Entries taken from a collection
========
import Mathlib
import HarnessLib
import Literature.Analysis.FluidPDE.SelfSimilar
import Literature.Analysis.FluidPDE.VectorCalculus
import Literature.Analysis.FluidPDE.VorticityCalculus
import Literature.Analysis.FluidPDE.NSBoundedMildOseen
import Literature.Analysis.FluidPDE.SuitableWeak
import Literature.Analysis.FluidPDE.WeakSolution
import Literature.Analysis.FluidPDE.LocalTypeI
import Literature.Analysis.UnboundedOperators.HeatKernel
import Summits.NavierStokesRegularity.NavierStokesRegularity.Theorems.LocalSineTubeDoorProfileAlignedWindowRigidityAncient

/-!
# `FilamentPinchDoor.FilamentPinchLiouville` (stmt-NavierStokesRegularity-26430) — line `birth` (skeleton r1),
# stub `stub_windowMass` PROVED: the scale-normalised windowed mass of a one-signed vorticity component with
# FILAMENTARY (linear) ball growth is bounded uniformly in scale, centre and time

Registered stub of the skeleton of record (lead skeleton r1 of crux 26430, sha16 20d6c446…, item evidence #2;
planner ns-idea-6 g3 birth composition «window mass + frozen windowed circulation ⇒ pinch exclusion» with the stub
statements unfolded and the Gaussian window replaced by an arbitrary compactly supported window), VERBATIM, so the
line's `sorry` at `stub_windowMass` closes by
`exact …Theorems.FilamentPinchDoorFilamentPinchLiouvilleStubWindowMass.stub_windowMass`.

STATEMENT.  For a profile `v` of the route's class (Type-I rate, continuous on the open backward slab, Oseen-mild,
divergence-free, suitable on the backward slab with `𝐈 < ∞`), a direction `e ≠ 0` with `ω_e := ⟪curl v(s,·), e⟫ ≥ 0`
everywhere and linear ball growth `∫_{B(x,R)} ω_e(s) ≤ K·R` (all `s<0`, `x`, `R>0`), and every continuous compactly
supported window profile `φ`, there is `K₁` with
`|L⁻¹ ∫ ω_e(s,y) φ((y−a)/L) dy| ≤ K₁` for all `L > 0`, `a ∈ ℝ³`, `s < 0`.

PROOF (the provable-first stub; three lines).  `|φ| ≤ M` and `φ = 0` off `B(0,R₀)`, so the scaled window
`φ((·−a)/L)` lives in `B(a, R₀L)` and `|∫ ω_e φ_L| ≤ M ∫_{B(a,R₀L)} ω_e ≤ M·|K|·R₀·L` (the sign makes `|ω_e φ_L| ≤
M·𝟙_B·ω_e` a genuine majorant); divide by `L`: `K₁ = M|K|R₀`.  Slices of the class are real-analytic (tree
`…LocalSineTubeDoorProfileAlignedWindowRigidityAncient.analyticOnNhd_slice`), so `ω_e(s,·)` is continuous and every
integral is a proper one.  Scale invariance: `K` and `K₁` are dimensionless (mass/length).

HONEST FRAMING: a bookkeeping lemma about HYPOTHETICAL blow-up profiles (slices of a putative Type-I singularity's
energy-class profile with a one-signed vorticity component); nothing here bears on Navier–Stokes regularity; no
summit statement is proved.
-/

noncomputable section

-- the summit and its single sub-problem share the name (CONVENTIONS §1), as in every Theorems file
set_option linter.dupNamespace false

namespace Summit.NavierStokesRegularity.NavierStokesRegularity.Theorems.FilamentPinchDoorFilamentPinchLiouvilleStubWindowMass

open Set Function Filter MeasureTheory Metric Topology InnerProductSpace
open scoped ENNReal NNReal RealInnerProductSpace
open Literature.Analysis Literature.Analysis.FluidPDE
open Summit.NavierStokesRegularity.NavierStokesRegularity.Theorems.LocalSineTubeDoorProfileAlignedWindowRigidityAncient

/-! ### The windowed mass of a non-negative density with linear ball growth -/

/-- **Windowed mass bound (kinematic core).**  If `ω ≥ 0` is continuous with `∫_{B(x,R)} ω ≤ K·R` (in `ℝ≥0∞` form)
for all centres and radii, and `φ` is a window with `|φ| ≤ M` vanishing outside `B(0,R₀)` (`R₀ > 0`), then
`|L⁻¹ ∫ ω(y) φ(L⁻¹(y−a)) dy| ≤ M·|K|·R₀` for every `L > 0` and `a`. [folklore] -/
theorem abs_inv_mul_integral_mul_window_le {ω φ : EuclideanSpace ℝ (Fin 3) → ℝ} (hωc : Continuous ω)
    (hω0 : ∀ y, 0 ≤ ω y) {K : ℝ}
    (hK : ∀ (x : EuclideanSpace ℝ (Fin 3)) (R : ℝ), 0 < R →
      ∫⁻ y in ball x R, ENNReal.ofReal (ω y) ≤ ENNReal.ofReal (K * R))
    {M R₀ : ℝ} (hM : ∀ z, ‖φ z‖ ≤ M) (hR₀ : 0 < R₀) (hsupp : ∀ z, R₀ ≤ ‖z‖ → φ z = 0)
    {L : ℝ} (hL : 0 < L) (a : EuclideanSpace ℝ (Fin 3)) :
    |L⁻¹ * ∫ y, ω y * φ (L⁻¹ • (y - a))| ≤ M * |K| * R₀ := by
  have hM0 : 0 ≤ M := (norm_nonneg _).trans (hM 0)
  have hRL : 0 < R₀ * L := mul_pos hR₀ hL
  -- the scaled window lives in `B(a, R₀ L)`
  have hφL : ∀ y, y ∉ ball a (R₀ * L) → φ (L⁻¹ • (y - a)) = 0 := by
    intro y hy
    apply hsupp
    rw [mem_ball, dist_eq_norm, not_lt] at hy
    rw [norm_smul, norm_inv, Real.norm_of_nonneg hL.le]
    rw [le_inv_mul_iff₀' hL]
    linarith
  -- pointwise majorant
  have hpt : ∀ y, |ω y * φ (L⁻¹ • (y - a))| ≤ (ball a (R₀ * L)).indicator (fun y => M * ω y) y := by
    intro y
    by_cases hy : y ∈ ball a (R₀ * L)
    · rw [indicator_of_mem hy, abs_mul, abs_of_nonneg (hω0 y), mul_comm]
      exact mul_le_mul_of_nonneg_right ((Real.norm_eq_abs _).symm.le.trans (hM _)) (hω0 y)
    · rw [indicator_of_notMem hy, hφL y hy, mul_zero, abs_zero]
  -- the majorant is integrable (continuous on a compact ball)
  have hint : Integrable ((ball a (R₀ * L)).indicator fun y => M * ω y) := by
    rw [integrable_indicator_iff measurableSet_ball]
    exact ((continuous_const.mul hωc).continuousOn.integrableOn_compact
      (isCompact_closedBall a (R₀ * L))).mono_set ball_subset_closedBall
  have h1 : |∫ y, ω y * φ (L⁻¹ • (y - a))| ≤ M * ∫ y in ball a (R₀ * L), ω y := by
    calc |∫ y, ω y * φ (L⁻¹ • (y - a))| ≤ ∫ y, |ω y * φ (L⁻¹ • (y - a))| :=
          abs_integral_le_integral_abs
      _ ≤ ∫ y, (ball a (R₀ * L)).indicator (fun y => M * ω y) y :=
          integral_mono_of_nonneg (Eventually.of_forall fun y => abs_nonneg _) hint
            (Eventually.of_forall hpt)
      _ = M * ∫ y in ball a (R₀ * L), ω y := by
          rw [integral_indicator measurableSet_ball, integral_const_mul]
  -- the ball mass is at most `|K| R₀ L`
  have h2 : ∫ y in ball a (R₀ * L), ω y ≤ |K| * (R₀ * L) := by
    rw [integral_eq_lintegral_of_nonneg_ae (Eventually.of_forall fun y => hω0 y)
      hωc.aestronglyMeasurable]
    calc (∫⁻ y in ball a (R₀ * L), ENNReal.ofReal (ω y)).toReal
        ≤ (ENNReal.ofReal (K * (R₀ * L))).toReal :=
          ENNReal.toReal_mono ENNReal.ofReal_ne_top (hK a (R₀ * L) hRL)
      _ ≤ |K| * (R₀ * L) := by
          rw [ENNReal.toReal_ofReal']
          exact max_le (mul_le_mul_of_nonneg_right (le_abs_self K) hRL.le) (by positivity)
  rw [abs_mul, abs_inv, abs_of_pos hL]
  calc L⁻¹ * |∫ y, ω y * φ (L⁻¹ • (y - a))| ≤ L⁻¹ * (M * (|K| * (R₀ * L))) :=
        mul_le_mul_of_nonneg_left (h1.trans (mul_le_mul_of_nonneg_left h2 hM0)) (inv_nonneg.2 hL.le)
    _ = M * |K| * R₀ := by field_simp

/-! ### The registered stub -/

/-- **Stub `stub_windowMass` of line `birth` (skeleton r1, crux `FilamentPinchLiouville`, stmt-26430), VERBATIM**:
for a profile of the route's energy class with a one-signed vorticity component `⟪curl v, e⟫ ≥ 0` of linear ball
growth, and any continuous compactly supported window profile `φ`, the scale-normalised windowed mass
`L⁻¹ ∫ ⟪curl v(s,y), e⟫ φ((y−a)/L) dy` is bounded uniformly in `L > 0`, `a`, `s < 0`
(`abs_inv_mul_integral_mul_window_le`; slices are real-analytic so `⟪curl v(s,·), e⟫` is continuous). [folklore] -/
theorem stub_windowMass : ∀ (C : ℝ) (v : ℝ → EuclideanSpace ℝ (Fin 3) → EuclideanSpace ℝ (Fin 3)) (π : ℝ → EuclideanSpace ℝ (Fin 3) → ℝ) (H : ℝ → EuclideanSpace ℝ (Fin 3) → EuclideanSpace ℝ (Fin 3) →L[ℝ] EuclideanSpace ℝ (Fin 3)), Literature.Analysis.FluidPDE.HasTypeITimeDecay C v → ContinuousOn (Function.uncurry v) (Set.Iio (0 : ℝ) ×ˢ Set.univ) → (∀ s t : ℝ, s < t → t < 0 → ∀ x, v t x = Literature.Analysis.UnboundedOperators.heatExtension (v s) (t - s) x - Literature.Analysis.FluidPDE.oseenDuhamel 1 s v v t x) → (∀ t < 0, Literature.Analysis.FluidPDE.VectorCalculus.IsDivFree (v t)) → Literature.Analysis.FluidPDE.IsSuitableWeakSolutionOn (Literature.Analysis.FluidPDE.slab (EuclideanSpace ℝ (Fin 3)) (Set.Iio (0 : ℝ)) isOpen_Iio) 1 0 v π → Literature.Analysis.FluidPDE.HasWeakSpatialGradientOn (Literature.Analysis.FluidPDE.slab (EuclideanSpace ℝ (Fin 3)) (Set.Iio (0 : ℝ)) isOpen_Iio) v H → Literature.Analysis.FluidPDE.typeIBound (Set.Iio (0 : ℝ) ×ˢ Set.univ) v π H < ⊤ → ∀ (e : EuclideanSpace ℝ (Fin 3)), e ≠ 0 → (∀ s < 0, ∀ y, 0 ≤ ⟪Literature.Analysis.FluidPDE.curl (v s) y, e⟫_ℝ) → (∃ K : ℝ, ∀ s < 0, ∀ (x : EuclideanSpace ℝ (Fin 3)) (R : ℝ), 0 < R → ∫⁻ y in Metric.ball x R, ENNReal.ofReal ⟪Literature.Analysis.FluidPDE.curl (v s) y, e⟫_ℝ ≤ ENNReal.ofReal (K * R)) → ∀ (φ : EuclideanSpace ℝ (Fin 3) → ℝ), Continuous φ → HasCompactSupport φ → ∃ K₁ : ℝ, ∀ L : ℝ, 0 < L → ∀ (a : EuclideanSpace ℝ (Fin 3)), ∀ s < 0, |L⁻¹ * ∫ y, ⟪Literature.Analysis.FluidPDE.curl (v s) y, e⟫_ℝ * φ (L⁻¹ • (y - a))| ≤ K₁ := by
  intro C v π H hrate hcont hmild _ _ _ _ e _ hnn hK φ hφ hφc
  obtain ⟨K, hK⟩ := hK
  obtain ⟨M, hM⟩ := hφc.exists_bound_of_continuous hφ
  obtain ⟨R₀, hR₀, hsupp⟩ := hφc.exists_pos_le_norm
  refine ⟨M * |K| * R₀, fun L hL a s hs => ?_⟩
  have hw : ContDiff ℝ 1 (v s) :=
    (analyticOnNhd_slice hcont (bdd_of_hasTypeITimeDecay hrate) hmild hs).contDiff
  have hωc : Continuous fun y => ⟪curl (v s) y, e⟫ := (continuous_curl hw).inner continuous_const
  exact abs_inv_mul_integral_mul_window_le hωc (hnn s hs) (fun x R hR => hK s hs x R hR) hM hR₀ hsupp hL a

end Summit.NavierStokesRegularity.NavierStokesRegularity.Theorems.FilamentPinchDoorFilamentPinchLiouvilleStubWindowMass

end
========
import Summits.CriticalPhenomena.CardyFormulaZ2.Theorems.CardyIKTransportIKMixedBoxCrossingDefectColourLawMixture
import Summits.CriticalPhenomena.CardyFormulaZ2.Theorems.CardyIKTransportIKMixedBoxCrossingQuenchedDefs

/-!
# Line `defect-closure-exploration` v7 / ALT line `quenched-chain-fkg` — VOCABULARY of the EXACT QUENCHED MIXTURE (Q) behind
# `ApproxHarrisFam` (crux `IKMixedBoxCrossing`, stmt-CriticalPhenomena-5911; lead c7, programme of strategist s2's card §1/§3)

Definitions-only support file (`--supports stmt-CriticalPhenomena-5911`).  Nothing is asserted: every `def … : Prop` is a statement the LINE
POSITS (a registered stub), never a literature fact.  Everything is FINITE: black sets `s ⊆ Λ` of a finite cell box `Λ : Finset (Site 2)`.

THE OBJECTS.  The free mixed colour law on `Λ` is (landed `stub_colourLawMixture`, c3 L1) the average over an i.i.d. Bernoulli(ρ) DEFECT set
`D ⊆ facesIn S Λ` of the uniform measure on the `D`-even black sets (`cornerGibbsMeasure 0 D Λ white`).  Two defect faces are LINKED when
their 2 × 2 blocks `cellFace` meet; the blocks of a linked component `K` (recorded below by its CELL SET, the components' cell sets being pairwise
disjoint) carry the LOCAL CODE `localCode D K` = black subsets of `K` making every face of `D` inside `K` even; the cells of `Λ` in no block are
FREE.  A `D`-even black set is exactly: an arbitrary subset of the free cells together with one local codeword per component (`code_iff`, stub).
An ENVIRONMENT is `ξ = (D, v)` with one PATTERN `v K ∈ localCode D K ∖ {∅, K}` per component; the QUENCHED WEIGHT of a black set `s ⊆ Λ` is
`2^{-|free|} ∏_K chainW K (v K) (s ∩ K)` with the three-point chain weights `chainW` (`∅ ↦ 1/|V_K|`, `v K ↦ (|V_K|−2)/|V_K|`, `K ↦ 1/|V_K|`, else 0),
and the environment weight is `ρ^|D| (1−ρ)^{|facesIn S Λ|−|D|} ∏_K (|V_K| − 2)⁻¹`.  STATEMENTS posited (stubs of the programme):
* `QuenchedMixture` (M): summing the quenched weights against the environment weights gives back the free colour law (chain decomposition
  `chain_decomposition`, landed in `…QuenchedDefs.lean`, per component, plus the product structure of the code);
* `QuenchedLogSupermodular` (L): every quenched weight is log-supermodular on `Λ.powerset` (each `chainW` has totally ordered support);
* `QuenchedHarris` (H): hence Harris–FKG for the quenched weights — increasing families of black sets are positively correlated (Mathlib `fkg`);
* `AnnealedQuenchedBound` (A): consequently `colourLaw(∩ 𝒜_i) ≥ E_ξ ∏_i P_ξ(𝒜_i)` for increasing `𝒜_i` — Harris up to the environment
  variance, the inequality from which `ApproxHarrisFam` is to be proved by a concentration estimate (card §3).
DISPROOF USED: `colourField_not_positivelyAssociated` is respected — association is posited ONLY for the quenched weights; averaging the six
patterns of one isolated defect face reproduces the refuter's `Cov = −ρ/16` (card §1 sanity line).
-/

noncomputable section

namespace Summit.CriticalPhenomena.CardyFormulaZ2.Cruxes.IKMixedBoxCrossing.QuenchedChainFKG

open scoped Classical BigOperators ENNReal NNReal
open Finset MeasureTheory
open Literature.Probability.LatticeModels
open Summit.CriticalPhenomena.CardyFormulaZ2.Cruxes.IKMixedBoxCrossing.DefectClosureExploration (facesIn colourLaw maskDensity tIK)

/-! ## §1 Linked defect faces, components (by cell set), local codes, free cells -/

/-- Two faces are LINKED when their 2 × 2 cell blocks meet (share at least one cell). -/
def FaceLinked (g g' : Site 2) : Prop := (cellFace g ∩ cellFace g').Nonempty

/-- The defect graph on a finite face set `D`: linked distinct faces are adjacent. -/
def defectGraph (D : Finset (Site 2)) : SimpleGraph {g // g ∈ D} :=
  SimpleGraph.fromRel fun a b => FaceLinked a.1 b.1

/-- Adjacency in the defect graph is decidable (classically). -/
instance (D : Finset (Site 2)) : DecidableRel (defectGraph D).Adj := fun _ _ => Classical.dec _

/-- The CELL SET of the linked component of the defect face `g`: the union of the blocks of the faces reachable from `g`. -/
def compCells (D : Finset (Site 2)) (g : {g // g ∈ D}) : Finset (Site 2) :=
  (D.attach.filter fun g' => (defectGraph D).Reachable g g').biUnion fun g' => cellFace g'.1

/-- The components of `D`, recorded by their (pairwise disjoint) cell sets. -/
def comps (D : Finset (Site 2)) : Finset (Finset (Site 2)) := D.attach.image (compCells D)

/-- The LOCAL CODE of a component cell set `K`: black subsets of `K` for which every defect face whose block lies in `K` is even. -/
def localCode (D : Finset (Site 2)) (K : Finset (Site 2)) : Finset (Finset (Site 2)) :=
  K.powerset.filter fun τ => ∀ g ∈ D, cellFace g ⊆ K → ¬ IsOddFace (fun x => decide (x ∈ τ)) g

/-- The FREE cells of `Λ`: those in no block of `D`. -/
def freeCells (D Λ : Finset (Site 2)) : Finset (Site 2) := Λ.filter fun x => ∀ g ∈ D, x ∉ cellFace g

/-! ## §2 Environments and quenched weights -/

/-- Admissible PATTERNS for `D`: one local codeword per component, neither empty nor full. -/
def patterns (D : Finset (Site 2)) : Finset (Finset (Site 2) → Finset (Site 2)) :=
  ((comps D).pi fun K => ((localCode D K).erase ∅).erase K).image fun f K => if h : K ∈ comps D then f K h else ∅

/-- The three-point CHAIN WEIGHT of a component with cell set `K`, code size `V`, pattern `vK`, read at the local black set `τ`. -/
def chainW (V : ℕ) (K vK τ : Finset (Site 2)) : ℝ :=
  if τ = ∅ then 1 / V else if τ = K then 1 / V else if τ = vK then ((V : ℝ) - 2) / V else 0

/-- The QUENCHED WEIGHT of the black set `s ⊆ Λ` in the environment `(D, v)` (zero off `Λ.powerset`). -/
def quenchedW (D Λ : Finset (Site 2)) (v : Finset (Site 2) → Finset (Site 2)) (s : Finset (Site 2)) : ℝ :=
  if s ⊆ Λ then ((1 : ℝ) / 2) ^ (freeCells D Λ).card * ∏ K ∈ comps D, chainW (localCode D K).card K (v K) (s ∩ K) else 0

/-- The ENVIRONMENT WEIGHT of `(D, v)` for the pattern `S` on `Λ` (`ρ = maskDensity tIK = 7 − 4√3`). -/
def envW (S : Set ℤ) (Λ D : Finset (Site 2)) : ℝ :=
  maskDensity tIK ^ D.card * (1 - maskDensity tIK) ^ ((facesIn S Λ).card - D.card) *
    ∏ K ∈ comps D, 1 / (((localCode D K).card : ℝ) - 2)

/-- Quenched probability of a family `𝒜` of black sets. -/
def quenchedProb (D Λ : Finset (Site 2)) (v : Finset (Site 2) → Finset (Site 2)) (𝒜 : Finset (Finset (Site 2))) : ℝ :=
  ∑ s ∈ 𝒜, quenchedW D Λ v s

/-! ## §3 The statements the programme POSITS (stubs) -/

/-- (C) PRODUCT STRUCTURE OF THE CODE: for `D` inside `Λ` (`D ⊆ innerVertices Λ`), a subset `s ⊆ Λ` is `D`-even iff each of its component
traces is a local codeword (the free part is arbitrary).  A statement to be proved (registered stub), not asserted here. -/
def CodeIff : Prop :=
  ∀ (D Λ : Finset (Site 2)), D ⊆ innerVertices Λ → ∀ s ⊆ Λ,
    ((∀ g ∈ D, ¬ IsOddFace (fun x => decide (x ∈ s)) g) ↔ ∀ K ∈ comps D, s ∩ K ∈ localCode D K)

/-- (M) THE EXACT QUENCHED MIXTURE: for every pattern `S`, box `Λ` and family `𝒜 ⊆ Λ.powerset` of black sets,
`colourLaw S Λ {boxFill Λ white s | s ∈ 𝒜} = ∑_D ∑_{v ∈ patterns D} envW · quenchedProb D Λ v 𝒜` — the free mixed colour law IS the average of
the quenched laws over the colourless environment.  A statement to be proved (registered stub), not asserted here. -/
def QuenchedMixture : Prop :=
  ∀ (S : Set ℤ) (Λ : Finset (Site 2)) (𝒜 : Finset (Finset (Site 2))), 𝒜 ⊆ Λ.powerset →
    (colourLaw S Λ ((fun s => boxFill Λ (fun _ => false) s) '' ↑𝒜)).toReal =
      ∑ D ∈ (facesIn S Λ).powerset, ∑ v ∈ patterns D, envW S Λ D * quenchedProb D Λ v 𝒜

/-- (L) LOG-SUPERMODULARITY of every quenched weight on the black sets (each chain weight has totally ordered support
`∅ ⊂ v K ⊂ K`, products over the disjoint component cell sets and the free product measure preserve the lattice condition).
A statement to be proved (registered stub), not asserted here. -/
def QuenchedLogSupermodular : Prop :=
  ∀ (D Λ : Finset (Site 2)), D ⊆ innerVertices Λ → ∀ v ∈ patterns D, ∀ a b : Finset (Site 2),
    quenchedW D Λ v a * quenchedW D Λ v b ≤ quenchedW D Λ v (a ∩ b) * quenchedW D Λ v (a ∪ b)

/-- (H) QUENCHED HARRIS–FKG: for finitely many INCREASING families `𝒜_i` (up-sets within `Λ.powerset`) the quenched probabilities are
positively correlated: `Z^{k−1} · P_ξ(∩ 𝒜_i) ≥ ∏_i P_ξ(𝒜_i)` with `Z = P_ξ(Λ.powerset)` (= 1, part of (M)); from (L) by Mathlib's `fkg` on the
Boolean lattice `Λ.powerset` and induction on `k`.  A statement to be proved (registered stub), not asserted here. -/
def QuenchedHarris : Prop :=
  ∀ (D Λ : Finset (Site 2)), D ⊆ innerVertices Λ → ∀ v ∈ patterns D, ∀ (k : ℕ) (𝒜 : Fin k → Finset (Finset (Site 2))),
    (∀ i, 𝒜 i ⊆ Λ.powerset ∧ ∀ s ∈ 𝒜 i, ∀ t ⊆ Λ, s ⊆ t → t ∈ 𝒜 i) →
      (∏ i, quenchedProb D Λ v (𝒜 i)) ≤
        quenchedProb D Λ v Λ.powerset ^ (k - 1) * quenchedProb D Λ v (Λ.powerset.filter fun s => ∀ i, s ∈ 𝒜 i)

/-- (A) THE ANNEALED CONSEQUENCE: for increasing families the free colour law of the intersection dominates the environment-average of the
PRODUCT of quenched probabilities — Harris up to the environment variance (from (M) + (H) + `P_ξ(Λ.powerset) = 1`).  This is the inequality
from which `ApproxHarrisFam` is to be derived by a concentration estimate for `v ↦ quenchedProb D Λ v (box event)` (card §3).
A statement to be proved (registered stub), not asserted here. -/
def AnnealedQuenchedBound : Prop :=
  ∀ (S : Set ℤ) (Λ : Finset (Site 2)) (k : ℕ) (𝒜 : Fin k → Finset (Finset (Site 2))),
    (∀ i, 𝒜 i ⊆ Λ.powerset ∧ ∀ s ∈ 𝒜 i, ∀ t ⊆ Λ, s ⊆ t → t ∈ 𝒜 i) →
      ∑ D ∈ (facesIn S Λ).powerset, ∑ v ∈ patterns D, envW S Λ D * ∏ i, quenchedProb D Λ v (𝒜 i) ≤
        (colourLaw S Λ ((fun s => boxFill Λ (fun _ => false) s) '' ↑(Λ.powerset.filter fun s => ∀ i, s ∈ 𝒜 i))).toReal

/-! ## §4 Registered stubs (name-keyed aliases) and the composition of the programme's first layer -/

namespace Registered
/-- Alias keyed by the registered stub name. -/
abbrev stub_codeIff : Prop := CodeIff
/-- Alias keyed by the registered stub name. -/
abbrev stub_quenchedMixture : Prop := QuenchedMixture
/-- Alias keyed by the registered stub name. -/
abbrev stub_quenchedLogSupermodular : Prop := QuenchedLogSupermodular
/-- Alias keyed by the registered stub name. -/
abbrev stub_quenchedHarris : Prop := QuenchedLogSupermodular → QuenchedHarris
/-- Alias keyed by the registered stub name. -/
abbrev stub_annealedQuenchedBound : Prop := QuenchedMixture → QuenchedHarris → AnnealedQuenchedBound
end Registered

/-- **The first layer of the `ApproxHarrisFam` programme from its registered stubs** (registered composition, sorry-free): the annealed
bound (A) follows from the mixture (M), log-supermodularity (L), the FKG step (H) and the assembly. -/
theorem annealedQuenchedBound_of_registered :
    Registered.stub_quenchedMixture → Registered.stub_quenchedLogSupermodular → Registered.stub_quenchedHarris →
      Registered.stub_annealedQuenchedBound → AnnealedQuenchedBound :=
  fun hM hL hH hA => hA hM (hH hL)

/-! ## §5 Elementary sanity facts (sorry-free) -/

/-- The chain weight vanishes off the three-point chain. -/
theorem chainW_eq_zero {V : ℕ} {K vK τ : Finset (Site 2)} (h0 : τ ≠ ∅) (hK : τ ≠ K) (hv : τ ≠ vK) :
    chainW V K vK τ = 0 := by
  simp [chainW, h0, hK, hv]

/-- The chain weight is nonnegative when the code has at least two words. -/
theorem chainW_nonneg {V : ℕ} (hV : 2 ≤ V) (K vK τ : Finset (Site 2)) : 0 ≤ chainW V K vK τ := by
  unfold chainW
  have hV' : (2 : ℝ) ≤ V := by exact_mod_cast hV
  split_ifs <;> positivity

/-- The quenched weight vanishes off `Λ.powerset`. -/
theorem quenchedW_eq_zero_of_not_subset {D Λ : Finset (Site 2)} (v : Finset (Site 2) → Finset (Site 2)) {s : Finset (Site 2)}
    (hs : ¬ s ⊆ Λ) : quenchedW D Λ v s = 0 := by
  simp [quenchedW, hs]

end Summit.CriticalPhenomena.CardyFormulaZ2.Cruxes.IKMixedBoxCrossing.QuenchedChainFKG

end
========
### What needs to be done:
Your answer should be the exact lines above from the one with "(hωc : Continuous ω)" through the one with "calc |∫ y, ω", both included, and nothing besides.

### Response area:
theorem abs_inv_mul_integral_mul_window_le {ω φ : EuclideanSpace ℝ (Fin 3) → ℝ} (hωc : Continuous ω)
    (hω0 : ∀ y, 0 ≤ ω y) {K : ℝ}
    (hK : ∀ (x : EuclideanSpace ℝ (Fin 3)) (R : ℝ), 0 < R →
      ∫⁻ y in ball x R, ENNReal.ofReal (ω y) ≤ ENNReal.ofReal (K * R))
    {M R₀ : ℝ} (hM : ∀ z, ‖φ z‖ ≤ M) (hR₀ : 0 < R₀) (hsupp : ∀ z, R₀ ≤ ‖z‖ → φ z = 0)
    {L : ℝ} (hL : 0 < L) (a : EuclideanSpace ℝ (Fin 3)) :
    |L⁻¹ * ∫ y, ω y * φ (L⁻¹ • (y - a))| ≤ M * |K| * R₀ := by
  have hM0 : 0 ≤ M := (norm_nonneg _).trans (hM 0)
  have hRL : 0 < R₀ * L := mul_pos hR₀ hL
  -- the scaled window lives in `B(a, R₀ L)`
  have hφL : ∀ y, y ∉ ball a (R₀ * L) → φ (L⁻¹ • (y - a)) = 0 := by
    intro y hy
    apply hsupp
    rw [mem_ball, dist_eq_norm, not_lt] at hy
    rw [norm_smul, norm_inv, Real.norm_of_nonneg hL.le]
    rw [le_inv_mul_iff₀' hL]
    linarith
  -- pointwise majorant
  have hpt : ∀ y, |ω y * φ (L⁻¹ • (y - a))| ≤ (ball a (R₀ * L)).indicator (fun y => M * ω y) y := by
    intro y
    by_cases hy : y ∈ ball a (R₀ * L)
    · rw [indicator_of_mem hy, abs_mul, abs_of_nonneg (hω0 y), mul_comm]
      exact mul_le_mul_of_nonneg_right ((Real.norm_eq_abs _).symm.le.trans (hM _)) (hω0 y)
    · rw [indicator_of_notMem hy, hφL y hy, mul_zero, abs_zero]
  -- the majorant is integrable (continuous on a compact ball)
  have hint : Integrable ((ball a (R₀ * L)).indicator fun y => M * ω y) := by
    rw [integrable_indicator_iff measurableSet_ball]
    exact ((continuous_const.mul hωc).continuousOn.integrableOn_compact
      (isCompact_closedBall a (R₀ * L))).mono_set ball_subset_closedBall
  have h1 : |∫ y, ω y * φ (L⁻¹ • (y - a))| ≤ M * ∫ y in ball a (R₀ * L), ω y := by
    calc |∫ y, ω y * φ (L⁻¹ • (y - a))| ≤ ∫ y, |ω y * φ (L⁻¹ • (y - a))| :=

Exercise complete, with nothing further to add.